Le film s’ouvre sur une citation de Shakespeare qui prend la défense des réfugiés. Il s'agit du seul texte manuscrit de la main du dramaturge anglais qui nous soit parvenu. Elle est conservée au British Museum. Le réalisateur explique : "À l’époque, plusieurs auteurs s’étaient réunis pour écrire cette pièce autour de Sir Thomas More, et ce que je trouve frappant, c’est que cela montre que nous faisons face aujourd’hui aux mêmes enjeux qu’il y a 400 ou 500 ans. C’est un cycle qui ne s’est jamais interrompu. Pour moi, le film est aussi assez shakespearien dans la manière dont il se déploie."
En parallèle de sa carrière de réalisateur, Brandt Andersen s'implique dans l'humanitaire. D'une certaine manière, ses films sont une extension de ce travail humanitaire, même si ce n'était pas intentionnel : "Je continuerai à m’engager dans l’humanitaire, quoi qu’il arrive dans ma carrière de cinéaste après ce film. Parce que cela enrichit ma vie, et je crois que je peux contribuer à trouver des solutions à certains problèmes. Je ne sais pas toujours lesquelles, mais je dois partir de cette conviction, sinon ce serait trop intimidant de s’y confronter."
Le Passage adopte une structure narrative kaléidoscopique, où des actions infimes peuvent avoir de grandes conséquences. Le réalisateur revient sur ce système façon effet papillon : "c’est un principe auquel je crois profondément. Je le constate partout dans ma vie. Si vous faites preuve de gentillesse envers quelqu’un à un endroit du monde, il se peut que, des mois ou des années plus tard, vous rencontriez quelqu’un d’autre ailleurs, qui connaît cette personne et qui évoque ce geste que vous avez eu. Ces fils invisibles qui nous relient sont extrêmement puissants, mais aussi très fragiles."

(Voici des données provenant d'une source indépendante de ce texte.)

import Mathlib
import Literature.MathematicalPhysics.QuantumFieldTheory.Balaban1983to89.B5Prop11Plancherel

/-!
# Road «FP», row IR-5′ (c′) — FILE F3a: the ALGEBRA of the lattice supersolution `1∕(|a|² + R²)` (dimension
# `D ≥ 4`) and the centred representatives of torus neighbours

Cell `pub-balaban`, β sub-cell, binder row D1, road «FP» (owner `b2b-balaban-beta-d1-p3`, «GO» journal
2026-08-21T10:09Z), lane (U2) IR-5′ (unit `b2b-balaban-beta-d1-formalise-leaf-05`, gen 17).  Part of the m-UNIFORM
SUP LETTER of the perfect ff block (`FF-SUP-PLAN.md`; F1 `FP/CovarianceLoewnerSandwich`, F2
`FP/TorusLaplaceComparison`).  This file holds the two [folklore] ingredients of the explicit supersolution
assembled in F3b `FP/TorusSupersolution`:
* §1 REAL ALGEBRA.  For `s ≥ 4`, `a² ≤ s − 4`:
  `2∕s − 1∕(s+1+2a) − 1∕(s+1−2a) ≥ 2∕(s(s+1)) − 8a²∕(s(s−1)²)` (`term_lower`: the exact value is
  `(2s+2−8a²)∕(s·q)`, `q = (s+1)² − 4a² ∈ [(s−1)², (s+1)²]`); summing over `ν` with `Σa_ν² = s − R²`, `D ≥ 4`,
  `R² ≥ D + 2`, `R² ≥ 4`: `Σ_ν (…) ≥ 4R²∕(s+1)³` (**`sum_lower`**; the numerator inequality is
  `(2D−8)s² + (4R²−4D−8)s + 2D + 8R² ≥ 0` — this is where `D ≥ 4` enters), and `≥ 4∕((D+2)³R⁴)` when
  `|a_ν| ≤ R` for all `ν` (**`sum_lower_box`**).  This is the `ℤ^D` stencil `Σ_ν (2φ(a) − φ(a+e_ν) − φ(a−e_ν))` of
  `φ(a) = 1∕(|a|² + R²)`, `s = |a|² + R²`.
* §2 TORUS REPRESENTATIVES on `T = Π_μ ℤ∕P_μ` (`x̃_μ := ZMod.valMinAbs (x_μ)`): coordinates of `x ± e_ν`
  (`add_unitVec_self∕_ne`, `sub_unitVec_self∕_ne`); away from the seam (`2|z̃| + 2 < P`) `valMinAbs (z ± 1) =
  z̃ ± 1` (`valMinAbs_add_one`, `valMinAbs_sub_one`, via `ZMod.valMinAbs_spec`); ALWAYS (`P ≥ 3`)
  `|valMinAbs (z ± 1)| ≥ |z̃| − 1` (`abs_valMinAbs_add_one_ge`, `…sub…`, via `ZMod.natAbs_valMinAbs_add_le`),
  `sq_ge_of_abs_ge`; the squared-representative sums of the neighbours: exact (`sum_sq_add_unitVec`,
  `sum_sq_sub_unitVec`) and bounded below by `Σ_μ x̃_μ² − 2|x̃_ν|` (`sum_sq_add_unitVec_ge`, `…sub…`).

HONEST SCOPE: elementary; no B5 statement used; 0∕4 row-D1 binders; NOT hfar, NOT hRb, NOT (ASYMP), NOT D1, NOT
BetaPertH, NOT continuum, NOT Clay.  HONEST DEPENDENCY: continuum YM on T⁴ ⇐ BetaPertH ∧ nine spine estimates (0/9
proved); BetaPertH ⇐ (D1) ∧ (D4) ∧ CAP+tail; G-an2-4 gates asym, D1 and NE2/3/4.
-/

noncomputable section

open scoped BigOperators

namespace Summit.QuantumFields.BalabanUV.Beta.FP.TorusSupersolutionAlgebra

open Literature.MathematicalPhysics.QuantumFieldTheory.Balaban1983to89.B5Prop11Plancherel

/-! ## §1 Real algebra -/

section Algebra

/-- one direction of the stencil of `1∕s`: `2∕s − 1∕(s+1+2a) − 1∕(s+1−2a) ≥ 2∕(s(s+1)) − 8a²∕(s(s−1)²)` for
`s ≥ 4`, `a² ≤ s − 4`. [folklore] -/
theorem term_lower {s a : ℝ} (hs : 4 ≤ s) (ha : a ^ 2 ≤ s - 4) :
    2 / (s * (s + 1)) - 8 * a ^ 2 / (s * (s - 1) ^ 2)
      ≤ 2 / s - 1 / (s + 1 + 2 * a) - 1 / (s + 1 - 2 * a) := by
  have hs0 : 0 < s := by linarith
  have hsm1 : 0 < s - 1 := by linarith
  have habs : |2 * a| ≤ s - 1 := by
    rw [← Real.sqrt_sq hsm1.le, ← Real.sqrt_sq_eq_abs]
    exact Real.sqrt_le_sqrt (by nlinarith)
  have hp : 0 < s + 1 + 2 * a := by linarith [neg_abs_le (2 * a)]
  have hm : 0 < s + 1 - 2 * a := by linarith [le_abs_self (2 * a)]
  set q := (s + 1) ^ 2 - 4 * a ^ 2 with hq
  have hq_eq : q = (s + 1 + 2 * a) * (s + 1 - 2 * a) := by rw [hq]; ring
  have hq_pos : 0 < q := by rw [hq_eq]; positivity
  have hq_lo : (s - 1) ^ 2 ≤ q := by rw [hq]; nlinarith
  have e : 2 / s - 1 / (s + 1 + 2 * a) - 1 / (s + 1 - 2 * a) = (2 * s + 2) / (s * q) - 8 * a ^ 2 / (s * q) := by
    rw [hq_eq]
    field_simp
    ring
  rw [e]
  have h1 : 2 / (s * (s + 1)) ≤ (2 * s + 2) / (s * q) := by
    rw [div_le_div_iff₀ (by positivity) (by positivity)]
    nlinarith
  have h2 : 8 * a ^ 2 / (s * q) ≤ 8 * a ^ 2 / (s * (s - 1) ^ 2) := by
    apply div_le_div_of_nonneg_left (by positivity) (by positivity)
    exact mul_le_mul_of_nonneg_left hq_lo hs0.le
  linarith

/-- **the `ℤ^D` stencil of `1∕(|a|² + R²)` is bounded below by `4R²∕(s+1)³`** (`s = |a|² + R²`), for `D ≥ 4`,
`R² ≥ D + 2`, `R² ≥ 4` — stated for real `a`. [folklore] -/
theorem sum_lower {D : ℕ} (hD : 4 ≤ D) (a : Fin D → ℝ) {R : ℝ} (hR : (D : ℝ) + 2 ≤ R ^ 2) (hR4 : 4 ≤ R ^ 2) :
    4 * R ^ 2 / ((∑ μ, a μ ^ 2 + R ^ 2) + 1) ^ 3
      ≤ ∑ ν, (2 / (∑ μ, a μ ^ 2 + R ^ 2) - 1 / ((∑ μ, a μ ^ 2 + R ^ 2) + 1 + 2 * a ν)
          - 1 / ((∑ μ, a μ ^ 2 + R ^ 2) + 1 - 2 * a ν)) := by
  set s := ∑ μ, a μ ^ 2 + R ^ 2 with hs
  have hsum_nn : 0 ≤ ∑ μ, a μ ^ 2 := Finset.sum_nonneg fun μ _ => sq_nonneg _
  have hs4 : 4 ≤ s := by rw [hs]; linarith
  have hs0 : 0 < s := by linarith
  have haν : ∀ ν, a ν ^ 2 ≤ s - 4 := by
    intro ν
    have : a ν ^ 2 ≤ ∑ μ, a μ ^ 2 := Finset.single_le_sum (fun μ _ => sq_nonneg (a μ)) (Finset.mem_univ ν)
    rw [hs]; linarith
  have hstep : ∑ ν, (2 / (s * (s + 1)) - 8 * a ν ^ 2 / (s * (s - 1) ^ 2))
      ≤ ∑ ν, (2 / s - 1 / (s + 1 + 2 * a ν) - 1 / (s + 1 - 2 * a ν)) :=
    Finset.sum_le_sum fun ν _ => term_lower hs4 (haν ν)
  refine le_trans ?_ hstep
  rw [Finset.sum_sub_distrib, Finset.sum_const, Finset.card_univ, Fintype.card_fin, nsmul_eq_mul,
    ← Finset.sum_div, ← Finset.mul_sum]
  have hsum_eq : ∑ ν, a ν ^ 2 = s - R ^ 2 := by rw [hs]; ring
  rw [hsum_eq]
  have hD' : (4 : ℝ) ≤ D := by exact_mod_cast hD
  have hsm1 : 0 < s - 1 := by linarith
  have key : 0 ≤ (2 * (D : ℝ) - 8) * s ^ 2 + (4 * R ^ 2 - 4 * D - 8) * s + 2 * D + 8 * R ^ 2 := by
    have h1 : 0 ≤ (2 * (D : ℝ) - 8) * s ^ 2 := mul_nonneg (by linarith) (sq_nonneg _)
    have h2 : 0 ≤ (4 * R ^ 2 - 4 * D - 8) * s := mul_nonneg (by linarith) hs0.le
    positivity
  have lhs_le : 4 * R ^ 2 / (s + 1) ^ 3 ≤ 4 * R ^ 2 / ((s + 1) * (s - 1) ^ 2) := by
    apply div_le_div_of_nonneg_left (by positivity) (by positivity)
    nlinarith
  refine lhs_le.trans ?_
  set X := s * ((s + 1) * (s - 1) ^ 2) with hX
  have hX0 : 0 < X := by positivity
  have hne1 : (s + 1) * (s - 1) ^ 2 ≠ 0 := by positivity
  have hne2 : s * (s + 1) ≠ 0 := by positivity
  have hne3 : s * (s - 1) ^ 2 ≠ 0 := by positivity
  have eL : 4 * R ^ 2 / ((s + 1) * (s - 1) ^ 2) = 4 * R ^ 2 * s / X := by
    rw [div_eq_div_iff hne1 hX0.ne']; ring
  have eD : (D : ℝ) * (2 / (s * (s + 1))) = 2 * D * (s - 1) ^ 2 / X := by
    rw [mul_div_assoc', div_eq_div_iff hne2 hX0.ne']; ring
  have e8 : 8 * (s - R ^ 2) / (s * (s - 1) ^ 2) = 8 * (s - R ^ 2) * (s + 1) / X := by
    rw [div_eq_div_iff hne3 hX0.ne']; ring
  rw [eL, eD, e8, ← sub_div]
  apply div_le_div_of_nonneg_right _ hX0.le
  have e : 2 * (D : ℝ) * (s - 1) ^ 2 - 8 * (s - R ^ 2) * (s + 1) - 4 * R ^ 2 * s
      = (2 * (D : ℝ) - 8) * s ^ 2 + (4 * R ^ 2 - 4 * D - 8) * s + 2 * D + 8 * R ^ 2 := by ring
  linarith [key, e]

/-- on the box `|a_ν| ≤ R` the lower bound becomes `4∕((D+2)³R⁴)`. [folklore] -/
theorem sum_lower_box {D : ℕ} (hD : 4 ≤ D) (a : Fin D → ℝ) {R : ℝ} (hR : (D : ℝ) + 2 ≤ R ^ 2) (hR4 : 4 ≤ R ^ 2)
    (hbox : ∀ ν, |a ν| ≤ R) :
    4 / (((D : ℝ) + 2) ^ 3 * R ^ 4)
      ≤ ∑ ν, (2 / (∑ μ, a μ ^ 2 + R ^ 2) - 1 / ((∑ μ, a μ ^ 2 + R ^ 2) + 1 + 2 * a ν)
          - 1 / ((∑ μ, a μ ^ 2 + R ^ 2) + 1 - 2 * a ν)) := by
  refine le_trans ?_ (sum_lower hD a hR hR4)
  have hR0 : 0 < R := by nlinarith [hbox ⟨0, by omega⟩, abs_nonneg (a ⟨0, by omega⟩)]
  have hsum : ∑ μ, a μ ^ 2 ≤ (D : ℝ) * R ^ 2 := by
    calc ∑ μ, a μ ^ 2 ≤ ∑ _μ : Fin D, R ^ 2 := Finset.sum_le_sum fun μ _ => by
            have := hbox μ; rw [← sq_abs]; exact pow_le_pow_left₀ (abs_nonneg _) this 2
      _ = (D : ℝ) * R ^ 2 := by rw [Finset.sum_const, Finset.card_univ, Fintype.card_fin, nsmul_eq_mul]
  have hs1 : (∑ μ, a μ ^ 2 + R ^ 2) + 1 ≤ ((D : ℝ) + 2) * R ^ 2 := by nlinarith
  have hpos : 0 < (∑ μ, a μ ^ 2 + R ^ 2) + 1 := by
    have := Finset.sum_nonneg fun μ (_ : μ ∈ Finset.univ) => sq_nonneg (a μ); linarith
  calc 4 / (((D : ℝ) + 2) ^ 3 * R ^ 4) = 4 * R ^ 2 / ((((D : ℝ) + 2) * R ^ 2) ^ 3) := by
        rw [div_eq_div_iff (by positivity) (by positivity)]; ring
    _ ≤ 4 * R ^ 2 / ((∑ μ, a μ ^ 2 + R ^ 2) + 1) ^ 3 := by
        apply div_le_div_of_nonneg_left (by positivity) (by positivity)
        exact pow_le_pow_left₀ hpos.le hs1 3

end Algebra

/-! ## §2 Torus representatives -/

section Reps

variable {D : ℕ} (P : Fin D → ℕ)

/-- the `ν`-coordinate of `x + e_ν`. [folklore] -/
theorem add_unitVec_self (x : Tor P) (ν : Fin D) : (x + unitVec P ν) ν = x ν + 1 := by
  simp [unitVec]

/-- the other coordinates of `x + e_ν`. [folklore] -/
theorem add_unitVec_ne (x : Tor P) {ν μ : Fin D} (h : μ ≠ ν) : (x + unitVec P ν) μ = x μ := by
  simp [unitVec, h]

/-- the `ν`-coordinate of `x − e_ν`. [folklore] -/
theorem sub_unitVec_self (x : Tor P) (ν : Fin D) : (x - unitVec P ν) ν = x ν - 1 := by
  simp [unitVec]

/-- the other coordinates of `x − e_ν`. [folklore] -/
theorem sub_unitVec_ne (x : Tor P) {ν μ : Fin D} (h : μ ≠ ν) : (x - unitVec P ν) μ = x μ := by
  simp [unitVec, h]

/-- away from the seam the centred representative of `z + 1` is `z̃ + 1`. [folklore] -/
theorem valMinAbs_add_one {n : ℕ} [NeZero n] (z : ZMod n) (h : 2 * |z.valMinAbs| + 2 < n) :
    (z + 1).valMinAbs = z.valMinAbs + 1 := by
  rw [ZMod.valMinAbs_spec]
  refine ⟨by push_cast; simp, ?_, ?_⟩
  · have := neg_abs_le z.valMinAbs; linarith
  · have := le_abs_self z.valMinAbs; linarith

/-- away from the seam the centred representative of `z − 1` is `z̃ − 1`. [folklore] -/
theorem valMinAbs_sub_one {n : ℕ} [NeZero n] (z : ZMod n) (h : 2 * |z.valMinAbs| + 2 < n) :
    (z - 1).valMinAbs = z.valMinAbs - 1 := by
  rw [ZMod.valMinAbs_spec]
  refine ⟨by push_cast; simp, ?_, ?_⟩
  · have := neg_abs_le z.valMinAbs; linarith
  · have := le_abs_self z.valMinAbs; linarith

/-- `valMinAbs 1 = 1` (`n ≥ 3`). [folklore] -/
theorem valMinAbs_one {n : ℕ} [NeZero n] (hn : 3 ≤ n) : (1 : ZMod n).valMinAbs = 1 := by
  have h := ZMod.valMinAbs_natCast_of_le_half (n := n) (a := 1) (by omega)
  simpa using h

/-- `valMinAbs (−1) = −1` (`n ≥ 3`). [folklore] -/
theorem valMinAbs_neg_one {n : ℕ} [NeZero n] (hn : 3 ≤ n) : (-1 : ZMod n).valMinAbs = -1 := by
  have h1 : (1 : ZMod n).val = 1 := ZMod.val_one'' (by omega)
  rw [ZMod.valMinAbs_neg_of_ne_half (by rw [h1]; omega), valMinAbs_one hn]

/-- ALWAYS (`n ≥ 3`): `|valMinAbs (z+1)| ≥ |z̃| − 1`. [folklore] -/
theorem abs_valMinAbs_add_one_ge {n : ℕ} [NeZero n] (hn : 3 ≤ n) (z : ZMod n) :
    |z.valMinAbs| - 1 ≤ |(z + 1).valMinAbs| := by
  have h := ZMod.natAbs_valMinAbs_add_le (z + 1) (-1 : ZMod n)
  rw [add_neg_cancel_right, valMinAbs_neg_one hn] at h
  have h' : (z.valMinAbs.natAbs : ℤ) ≤ ((z + 1).valMinAbs + -1).natAbs := by exact_mod_cast h
  rw [Int.natCast_natAbs, Int.natCast_natAbs] at h'
  have := abs_add_le (z + 1).valMinAbs (-1 : ℤ)
  rw [abs_neg, abs_one] at this
  linarith

/-- ALWAYS (`n ≥ 3`): `|valMinAbs (z−1)| ≥ |z̃| − 1`. [folklore] -/
theorem abs_valMinAbs_sub_one_ge {n : ℕ} [NeZero n] (hn : 3 ≤ n) (z : ZMod n) :
    |z.valMinAbs| - 1 ≤ |(z - 1).valMinAbs| := by
  have h := ZMod.natAbs_valMinAbs_add_le (z - 1) (1 : ZMod n)
  rw [sub_add_cancel, valMinAbs_one hn] at h
  have h' : (z.valMinAbs.natAbs : ℤ) ≤ ((z - 1).valMinAbs + 1).natAbs := by exact_mod_cast h
  rw [Int.natCast_natAbs, Int.natCast_natAbs] at h'
  have := abs_add_le (z - 1).valMinAbs (1 : ℤ)
  rw [abs_one] at this
  linarith

/-- from `|b| ≥ |a| − 1` (reals): `b² ≥ a² − 2|a|`. [folklore] -/
theorem sq_ge_of_abs_ge {a b : ℝ} (h : |a| - 1 ≤ |b|) : a ^ 2 - 2 * |a| ≤ b ^ 2 := by
  rcases le_or_gt (|a|) 1 with h1 | h1
  · nlinarith [abs_nonneg a, sq_abs a, sq_nonneg b, abs_nonneg b]
  · nlinarith [abs_nonneg a, sq_abs a, sq_abs b, abs_nonneg b]

/-- the sum of squared representatives of the neighbour `x + e_ν`: only the `ν`-term changes. [folklore] -/
theorem sum_sq_add_unitVec (x : Tor P) (ν : Fin D) :
    ∑ μ, (((x + unitVec P ν) μ).valMinAbs : ℝ) ^ 2
      = ∑ μ, ((x μ).valMinAbs : ℝ) ^ 2 - ((x ν).valMinAbs : ℝ) ^ 2 + ((x ν + 1).valMinAbs : ℝ) ^ 2 := by
  rw [← Finset.add_sum_erase _ _ (Finset.mem_univ ν), ← Finset.add_sum_erase _ (fun μ => ((x μ).valMinAbs : ℝ) ^ 2)
    (Finset.mem_univ ν), add_unitVec_self]
  have : ∑ μ ∈ Finset.univ.erase ν, (((x + unitVec P ν) μ).valMinAbs : ℝ) ^ 2
      = ∑ μ ∈ Finset.univ.erase ν, ((x μ).valMinAbs : ℝ) ^ 2 :=
    Finset.sum_congr rfl fun μ hμ => by rw [add_unitVec_ne P x (Finset.ne_of_mem_erase hμ)]
  rw [this]
  ring

/-- the same for `x − e_ν`. [folklore] -/
theorem sum_sq_sub_unitVec (x : Tor P) (ν : Fin D) :
    ∑ μ, (((x - unitVec P ν) μ).valMinAbs : ℝ) ^ 2
      = ∑ μ, ((x μ).valMinAbs : ℝ) ^ 2 - ((x ν).valMinAbs : ℝ) ^ 2 + ((x ν - 1).valMinAbs : ℝ) ^ 2 := by
  rw [← Finset.add_sum_erase _ _ (Finset.mem_univ ν), ← Finset.add_sum_erase _ (fun μ => ((x μ).valMinAbs : ℝ) ^ 2)
    (Finset.mem_univ ν), sub_unitVec_self]
  have : ∑ μ ∈ Finset.univ.erase ν, (((x - unitVec P ν) μ).valMinAbs : ℝ) ^ 2
      = ∑ μ ∈ Finset.univ.erase ν, ((x μ).valMinAbs : ℝ) ^ 2 :=
    Finset.sum_congr rfl fun μ hμ => by rw [sub_unitVec_ne P x (Finset.ne_of_mem_erase hμ)]
  rw [this]
  ring

variable [hP : ∀ ν, NeZero (P ν)]

/-- ALWAYS: a neighbour's squared-representative sum is `≥ s − R² − 2|x̃_ν|`, up. [folklore] -/
theorem sum_sq_add_unitVec_ge (hP3 : ∀ ν, 3 ≤ P ν) (x : Tor P) (ν : Fin D) :
    ∑ μ, ((x μ).valMinAbs : ℝ) ^ 2 - 2 * |((x ν).valMinAbs : ℝ)|
      ≤ ∑ μ, (((x + unitVec P ν) μ).valMinAbs : ℝ) ^ 2 := by
  rw [sum_sq_add_unitVec]
  have h : |((x ν).valMinAbs : ℝ)| - 1 ≤ |((x ν + 1).valMinAbs : ℝ)| := by
    have := abs_valMinAbs_add_one_ge (hP3 ν) (x ν)
    have h' : ((|(x ν).valMinAbs| - 1 : ℤ) : ℝ) ≤ ((|(x ν + 1).valMinAbs| : ℤ) : ℝ) := by exact_mod_cast this
    push_cast at h'
    exact h'
  have := sq_ge_of_abs_ge h
  linarith

/-- ALWAYS: the same, down. [folklore] -/
theorem sum_sq_sub_unitVec_ge (hP3 : ∀ ν, 3 ≤ P ν) (x : Tor P) (ν : Fin D) :
    ∑ μ, ((x μ).valMinAbs : ℝ) ^ 2 - 2 * |((x ν).valMinAbs : ℝ)|
      ≤ ∑ μ, (((x - unitVec P ν) μ).valMinAbs : ℝ) ^ 2 := by
  rw [sum_sq_sub_unitVec]
  have h : |((x ν).valMinAbs : ℝ)| - 1 ≤ |((x ν - 1).valMinAbs : ℝ)| := by
    have := abs_valMinAbs_sub_one_ge (hP3 ν) (x ν)
    have h' : ((|(x ν).valMinAbs| - 1 : ℤ) : ℝ) ≤ ((|(x ν - 1).valMinAbs| : ℤ) : ℝ) := by exact_mod_cast this
    push_cast at h'
    exact h'
  have := sq_ge_of_abs_ge h
  linarith

end Reps

end Summit.QuantumFields.BalabanUV.Beta.FP.TorusSupersolutionAlgebra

Loin des rôles lumineux qui l'ont fait connaître, Omar Sy s'illustre dans Le Passage dans la peau d'un personnage antipathique. La rencontre entre l'acteur et Brandt Andersen s'est faite simplement : le comédien a reçu le scénario via son agent et a souhaité rencontrer le réalisateur. Ils se sont entretenus lors d'un dîner à Paris alors que Omar Sy était en tournage et Andersen en mission avec une organisation non gouvernementale à Lampedusa.
Ce dernier se souvient : "Le courant est tout de suite passé. Nous avons partagé une très belle énergie — nos enfants avaient le même âge et nous avions un désir commun d’améliorer ce qui se passe dans le monde, sur le plan humain. Nous nous sommes vraiment liés autour de cela et sommes devenus très proches. Il a donc été le premier à s’engager sur le film. C’était un collaborateur formidable tout au long du projet, et il est aujourd’hui l’un de mes amis les plus proches."